Written by terrycrowley | Published 2017/11/11
Tech Story Tags: javascript | quip | realtime | software-architecture | real-time-editing

TLDRvia the TL;DR App

(image from Figma real-time editing post)

I was just looking through Quip’s recently released Live Apps documentation. If you are not familiar with Quip, it is a document system that baked in real-time editing, communication and collaboration from the start. It was founded by Bret Taylor, formerly CTO of Facebook and was acquired by SalesForce in 2016.

Quip started going down the compound document / universal canvas path when it added embedded spreadsheets to what was originally a pretty basic rich text canvas. The Live Apps extensibility model now allows new types of components to be created and embedded in the document canvas.

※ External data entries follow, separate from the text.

import Summits.ResolutionOfSingularities.ResolutionOfSingularities.Theorems.WildConesClassicalRegimesStubMuDropCharTwoOrdPGeneric
import Summits.ResolutionOfSingularities.ResolutionOfSingularities.Theorems.WildConesClassicalRegimesStubCaseAExitOrdSucc
import Summits.ResolutionOfSingularities.ResolutionOfSingularities.Theorems.WildConesNarrowRunsDieStubDict

/-!
# Milnor drop in characteristic two (`stub_muDropCharTwoOrdP`) — the DICTIONARY WRAPPER (piece D)

Helper file for the one open stub `stub_muDropCharTwoOrdP` of crux `ClassicalRegimes`
(stmt-ResolutionOfSingularities-16884, route `WildCones`, line `milnor-descent`; chain W4.1 of the
res-hironaka rescue branch, `L/w41/CHAIN.md` piece (D)). The eight landed helper files
`…StubMuDropCharTwoOrdP{Generic,BlowFam,Reduction,Descent,Leaves,Jets,Noether,Surface}.lean` prove the
Milnor drop for an abstract FORMAL PAIR `(a, G)` of power series related by the blow-up substitution
`Φ_{i,τ} : X_i ↦ X_i, X_s ↦ X_i (X_s + τ_s)`:

  `X_i ^ 2 * G = a∘Φ_{i,τ}`, `2 ≤ ord a`, `G` without linear terms,
  Milnor algebras `κ⟦X⟧/(∂a)`, `κ⟦X⟧/(∂G)` with `∂ = MvPowerSeries.pderiv`.

This file supplies that pair FROM THE ROUTE'S DATA — a state `c : (Fin n → ℕ) → κ`, a chart `i`, a
translation `τ`, the route's inlined coefficient calculus `clean/bl/dv/tr/step/ser/pd/jac` (named in
`Theorems/WildConesClassicalRegimesDefs.lean`) — for every `n` and every prime `p` where the statement is
characteristic-free, and in characteristic `p` where cleaning is involved:

* `pd_eq_pderiv`, `jac_eq_span_pderiv` — the route's hand-rolled `pd` IS `MvPowerSeries.pderiv`, so
  `jac p n κ c = (∂₁ a, …, ∂ₙ a)` with `a = ser p n κ c`;
* `natCast_le_order_ser` — `MultP c` gives `p ≤ ord a`;
* `X_pow_mul_serT_eq_subst` — THE DICTIONARY (the sibling crux's `NarrowRunsDie.stub_dict` at `s = p`):
  `X_i ^ p * T = a∘Φ_{i,τ}` where `T` is the series of the route's `tr i τ p (dv i p (bl i (clean c)))`
  (the successor BEFORE its final cleaning);
* `pderiv_ser_step_eq`, `jac_step_eq_span_pderiv` — cleaning deletes only monomials all of whose
  exponents are divisible by `p`, which have zero gradient in characteristic `p`: the successor's
  Jacobian ideal is `(∂₁ T, …, ∂ₙ T)`;
* `coeff_single_serT` — `MultP (step i τ c)` kills the linear coefficients of `T`;
* `ordP_two_iff_exists_pair` — for `p = 2`, `OrdP c` says exactly that `a` has a square-free quadratic
  monomial `X_j X_l`, `j ≠ l` (squares are cleaned away);
* `dictCharTwo` — the package for `p = 2`, and `muDrop_of_seriesDrop` — the stub's conclusion from any
  proof of the formal drop (piece (A)/(S)+(L) of the chain), so that the stub closes by one application.

Everything here is elementary bookkeeping (no step of the drop itself). OURS (campaign res-hironaka,
rung L, slot W4.1): statements about this tree's own calculus, NOT statements of any manuscript.
-/

noncomputable section

-- single-problem summit: the doubled namespace component `ResolutionOfSingularities` is forced
set_option linter.dupNamespace false

open scoped BigOperators Classical

open MvPowerSeries

open Literature.AlgebraicGeometry.Resolution

namespace Summit.ResolutionOfSingularities.ResolutionOfSingularities.Theorems.WildCones

namespace MuDropCharTwoOrdP

variable {p n : ℕ} {κ : Type} [Field κ]

/-! ## The route's `pd`/`jac` versus `MvPowerSeries.pderiv` (characteristic-free) -/

/-- The route's hand-rolled partial derivative `pd` IS the derivation `MvPowerSeries.pderiv` (same
coefficient formula `[u^A] ∂_l f = (A_l + 1) [u^{A + e_l}] f`). [folklore] -/
theorem pd_eq_pderiv (l : Fin n) (f : MvPowerSeries (Fin n) κ) :
    pd n κ l f = MvPowerSeries.pderiv l f := by
  ext A
  rw [MvPowerSeries.coeff_pderiv]
  change ((A l + 1 : ℕ) : κ) * f (A + Finsupp.single l 1) = ((A l : κ) + 1) * f (A + Finsupp.single l 1)
  push_cast
  rfl

/-- The route's Jacobian ideal is the ideal of the `MvPowerSeries.pderiv`-partials of the cleaned
series `a = ser p n κ c`. [folklore] -/
theorem jac_eq_span_pderiv (c : (Fin n → ℕ) → κ) :
    jac p n κ c = Ideal.span (Set.range fun s => MvPowerSeries.pderiv s (ser p n κ c)) := by
  have h : (fun s => pd n κ s (ser p n κ c)) = fun s => MvPowerSeries.pderiv s (ser p n κ c) :=
    funext fun s => pd_eq_pderiv s _
  change Ideal.span (Set.range fun s => pd n κ s (ser p n κ c)) = _
  rw [h]

/-- `Isol c` is finiteness of the `pderiv`-Milnor algebra of `ser c`. [folklore] -/
theorem isol_iff_finite_pderiv (c : (Fin n → ℕ) → κ) :
    Isol p n κ c ↔ Module.Finite κ (MvPowerSeries (Fin n) κ ⧸
      Ideal.span (Set.range fun s => MvPowerSeries.pderiv s (ser p n κ c))) := by
  change Module.Finite κ (MvPowerSeries (Fin n) κ ⧸ jac p n κ c) ↔ _
  rw [jac_eq_span_pderiv]

/-- `mu c` is the dimension of the `pderiv`-Milnor algebra of `ser c`. [folklore] -/
theorem mu_eq_finrank_pderiv (c : (Fin n → ℕ) → κ) :
    mu p n κ c = Module.finrank κ (MvPowerSeries (Fin n) κ ⧸
      Ideal.span (Set.range fun s => MvPowerSeries.pderiv s (ser p n κ c))) := by
  change Module.finrank κ (MvPowerSeries (Fin n) κ ⧸ jac p n κ c) = _
  rw [jac_eq_span_pderiv]

/-! ## Order of the cleaned series -/

/-- Coefficients of `ser`: `[u^A] ser c = clean c A`. [folklore] -/
theorem coeff_ser (c : (Fin n → ℕ) → κ) (A : Fin n →₀ ℕ) :
    coeff A (ser p n κ c) = clean p n κ c ⇑A := rfl

/-- The degree of an exponent is the sum of its entries. [folklore] -/
theorem degree_eq_sum_univ (A : Fin n →₀ ℕ) :
    A.degree = Finset.sum Finset.univ (fun j => A j) := by
  rw [Finsupp.degree_eq_sum]

/-- `MultP c` ⇒ the cleaned series has order `≥ p`. [folklore] -/
theorem natCast_le_order_ser {c : (Fin n → ℕ) → κ} (hM : MultP p n κ c) :
    (p : ℕ∞) ≤ (ser p n κ c).order := by
  refine MvPowerSeries.nat_le_order (fun A hA => ?_)
  rw [coeff_ser]
  by_contra h
  have := hM.2 (⇑A) h
  rw [← degree_eq_sum_univ] at this
  exact absurd hA (not_lt.mpr (by exact_mod_cast this))

/-- `MultP c` at `p = 2` ⇒ `2 ≤ ord (ser c)` (the form the helper files consume). [folklore] -/
theorem two_le_order_ser {c : (Fin n → ℕ) → κ} (hM : MultP 2 n κ c) : 2 ≤ (ser 2 n κ c).order :=
  natCast_le_order_ser hM

/-! ## The dictionary: `X_i ^ p · T = (ser c)∘Φ_{i,τ}` -/

/-- The sibling crux's substitution family (with `Classical.dec`) is the helper files' blow-up family
`Φ_{i,τ}`. [folklore] -/
theorem blowFam_classical_eq (i : Fin n) (τ : Fin n → κ) :
    (fun j : Fin n => @ite (MvPowerSeries (Fin n) κ) (j = i) (Classical.dec _) (MvPowerSeries.X i)
      (MvPowerSeries.X i * (MvPowerSeries.X j + MvPowerSeries.C (τ j)))) =
    (fun s => if s = i then (X i : MvPowerSeries (Fin n) κ) else X i * (X s + C (τ s))) := by
  funext j
  by_cases hj : j = i
  · rw [if_pos hj, if_pos hj]
  · rw [if_neg hj, if_neg hj]

/-- **THE DICTIONARY** (instance of `NarrowRunsDie.stub_dict` at `s = p`): for a state of multiplicity
`p`, `X_i ^ p · T = (ser c)∘Φ_{i,τ}` where `T` is the series of the route's
`tr i τ p (dv i p (bl i (clean c)))` — the successor before its final cleaning. [folklore] -/
theorem X_pow_mul_serT_eq_subst (c : (Fin n → ℕ) → κ) (i : Fin n) (τ : Fin n → κ)
    (hM : MultP p n κ c) :
    X i ^ p * (show MvPowerSeries (Fin n) κ from
        fun A : Fin n →₀ ℕ => tr n κ i τ p (dv n κ i p (bl n κ i (clean p n κ c))) ⇑A) =
      subst (fun s => if s = i then (X i : MvPowerSeries (Fin n) κ) else X i * (X s + C (τ s)))
        (ser p n κ c) := by
  have h : subst (fun j : Fin n => @ite (MvPowerSeries (Fin n) κ) (j = i) (Classical.dec _)
      (MvPowerSeries.X i) (MvPowerSeries.X i * (MvPowerSeries.X j + MvPowerSeries.C (τ j)))) (ser p n κ c) =
      X i ^ p * (show MvPowerSeries (Fin n) κ from
        fun A : Fin n →₀ ℕ => tr n κ i τ p (dv n κ i p (bl n κ i (clean p n κ c))) ⇑A) :=
    Summit.ResolutionOfSingularities.ResolutionOfSingularities.Theorems.NarrowRunsDie.stub_dict
      n κ (clean p n κ c) i τ p hM.2
  rw [blowFam_classical_eq] at h
  exact h.symm

/-! ## The successor's gradient: cleaning is invisible to `pderiv` in characteristic `p` -/

/-- Under `MultP c` the successor is the cleaning of `T`: its cleaned series has coefficients
`clean T`. [folklore] -/
theorem coeff_ser_step (c : (Fin n → ℕ) → κ) (i : Fin n) (τ : Fin n → κ) (hM : MultP p n κ c)
    (A : Fin n →₀ ℕ) :
    coeff A (ser p n κ (step p n κ i τ c)) =
      clean p n κ (tr n κ i τ p (dv n κ i p (bl n κ i (clean p n κ c)))) ⇑A := by
  rw [OrdPExitSurface.step_eq i τ hM, coeff_ser, CaseAExitOrdSucc.clean_clean]

/-- In characteristic `p`, a series and its cleaning have the same partial derivatives (a deleted
monomial `u^A`, `p ∣ A_j` for all `j`, contributes `A_l [u^A] = 0` to `∂_l`). General `n`, general
prime `p`; the `n = 2` instance is `MuDropSurface.pd_ser_step_eq`. [folklore] -/
theorem pderiv_ser_step_eq [CharP κ p] (c : (Fin n → ℕ) → κ) (i : Fin n) (τ : Fin n → κ)
    (hM : MultP p n κ c) (l : Fin n) :
    MvPowerSeries.pderiv l (ser p n κ (step p n κ i τ c)) =
      MvPowerSeries.pderiv l (show MvPowerSeries (Fin n) κ from
        fun A : Fin n →₀ ℕ => tr n κ i τ p (dv n κ i p (bl n κ i (clean p n κ c))) ⇑A) := by
  ext A
  rw [MvPowerSeries.coeff_pderiv, MvPowerSeries.coeff_pderiv, coeff_ser_step c i τ hM]
  change _ * clean p n κ _ ⇑(A + Finsupp.single l 1 : Fin n →₀ ℕ) =
    _ * tr n κ i τ p _ ⇑(A + Finsupp.single l 1 : Fin n →₀ ℕ)
  unfold clean
  by_cases h : ∀ j, p ∣ (⇑(A + Finsupp.single l 1 : Fin n →₀ ℕ)) j
  · have hl : p ∣ A l + 1 := by simpa using h l
    have h0 : ((A l : κ) + 1) = 0 := by
      have : ((A l : κ) + 1) = ((A l + 1 : ℕ) : κ) := by push_cast; ring
      rw [this]
      exact (CharP.cast_eq_zero_iff κ p _).mpr hl
    rw [h0, zero_mul, zero_mul]
  · rw [if_neg h]

/-- **The successor's Jacobian ideal** is the ideal of partials of `T` (characteristic `p`).
[folklore] -/
theorem jac_step_eq_span_pderiv [CharP κ p] (c : (Fin n → ℕ) → κ) (i : Fin n) (τ : Fin n → κ)
    (hM : MultP p n κ c) :
    jac p n κ (step p n κ i τ c) = Ideal.span (Set.range fun s =>
      MvPowerSeries.pderiv s (show MvPowerSeries (Fin n) κ from
        fun A : Fin n →₀ ℕ => tr n κ i τ p (dv n κ i p (bl n κ i (clean p n κ c))) ⇑A)) := by
  rw [jac_eq_span_pderiv]
  have h : (fun s => MvPowerSeries.pderiv s (ser p n κ (step p n κ i τ c))) = fun s =>
      MvPowerSeries.pderiv s (show MvPowerSeries (Fin n) κ from
        fun A : Fin n →₀ ℕ => tr n κ i τ p (dv n κ i p (bl n κ i (clean p n κ c))) ⇑A) :=
    funext fun s => pderiv_ser_step_eq c i τ hM s
  rw [h]

/-! ## Linear coefficients of `T` -/

/-- `MultP (step i τ c)` (with `MultP c` and `2 ≤ p`) kills the linear coefficients of `T`: a linear
monomial is never a `p`-th power, so it survives the final cleaning, and the cleaned successor has
order `≥ p ≥ 2`. [folklore] -/
theorem coeff_single_serT (hp : 2 ≤ p) (c : (Fin n → ℕ) → κ) (i : Fin n) (τ : Fin n → κ)
    (hM : MultP p n κ c) (hM' : MultP p n κ (step p n κ i τ c)) (s : Fin n) :
    coeff (Finsupp.single s 1) (show MvPowerSeries (Fin n) κ from
        fun A : Fin n →₀ ℕ => tr n κ i τ p (dv n κ i p (bl n κ i (clean p n κ c))) ⇑A) = 0 := by
  -- the cleaned successor vanishes in degree `1 < p`
  have h1 : clean p n κ (step p n κ i τ c) ⇑(Finsupp.single s 1 : Fin n →₀ ℕ) = 0 := by
    by_contra h
    have := hM'.2 _ h
    rw [← degree_eq_sum_univ, Finsupp.degree_single] at this
    omega
  -- and its coefficient there is the coefficient of `T` (a linear monomial is not a `p`-th power)
  have hns : ¬ ∀ j, p ∣ (⇑(Finsupp.single s 1 : Fin n →₀ ℕ)) j := by
    intro h
    have := h s
    rw [Finsupp.single_eq_same] at this
    have := Nat.le_of_dvd one_pos this
    omega
  rw [OrdPExitSurface.step_eq i τ hM, CaseAExitOrdSucc.clean_clean,
    OrdPExitSurface.clean_apply_of_not_dvd _ _ s (fun h => hns (fun j => by
      by_cases hj : s = j
      · subst hj; exact h
      · rw [Finsupp.single_apply, if_neg hj]; exact dvd_zero p))] at h1
  exact h1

These are effectively mini web apps that can leverage the Quip SDK to support real-time editing. I have been building compound document editors since the mid-80’s so it’s interesting to see another take on this. Building on JavaScript and web technologies makes complete sense right now since there is so much tech available for your developers to build on. The fact that Quip’s document canvas (both web and mobile) is using an HTML surface also makes this a natural approach for them. Microsoft Office also used web technologies as the basis of their newest extensibility mechanism released over the last few years for similar reasons.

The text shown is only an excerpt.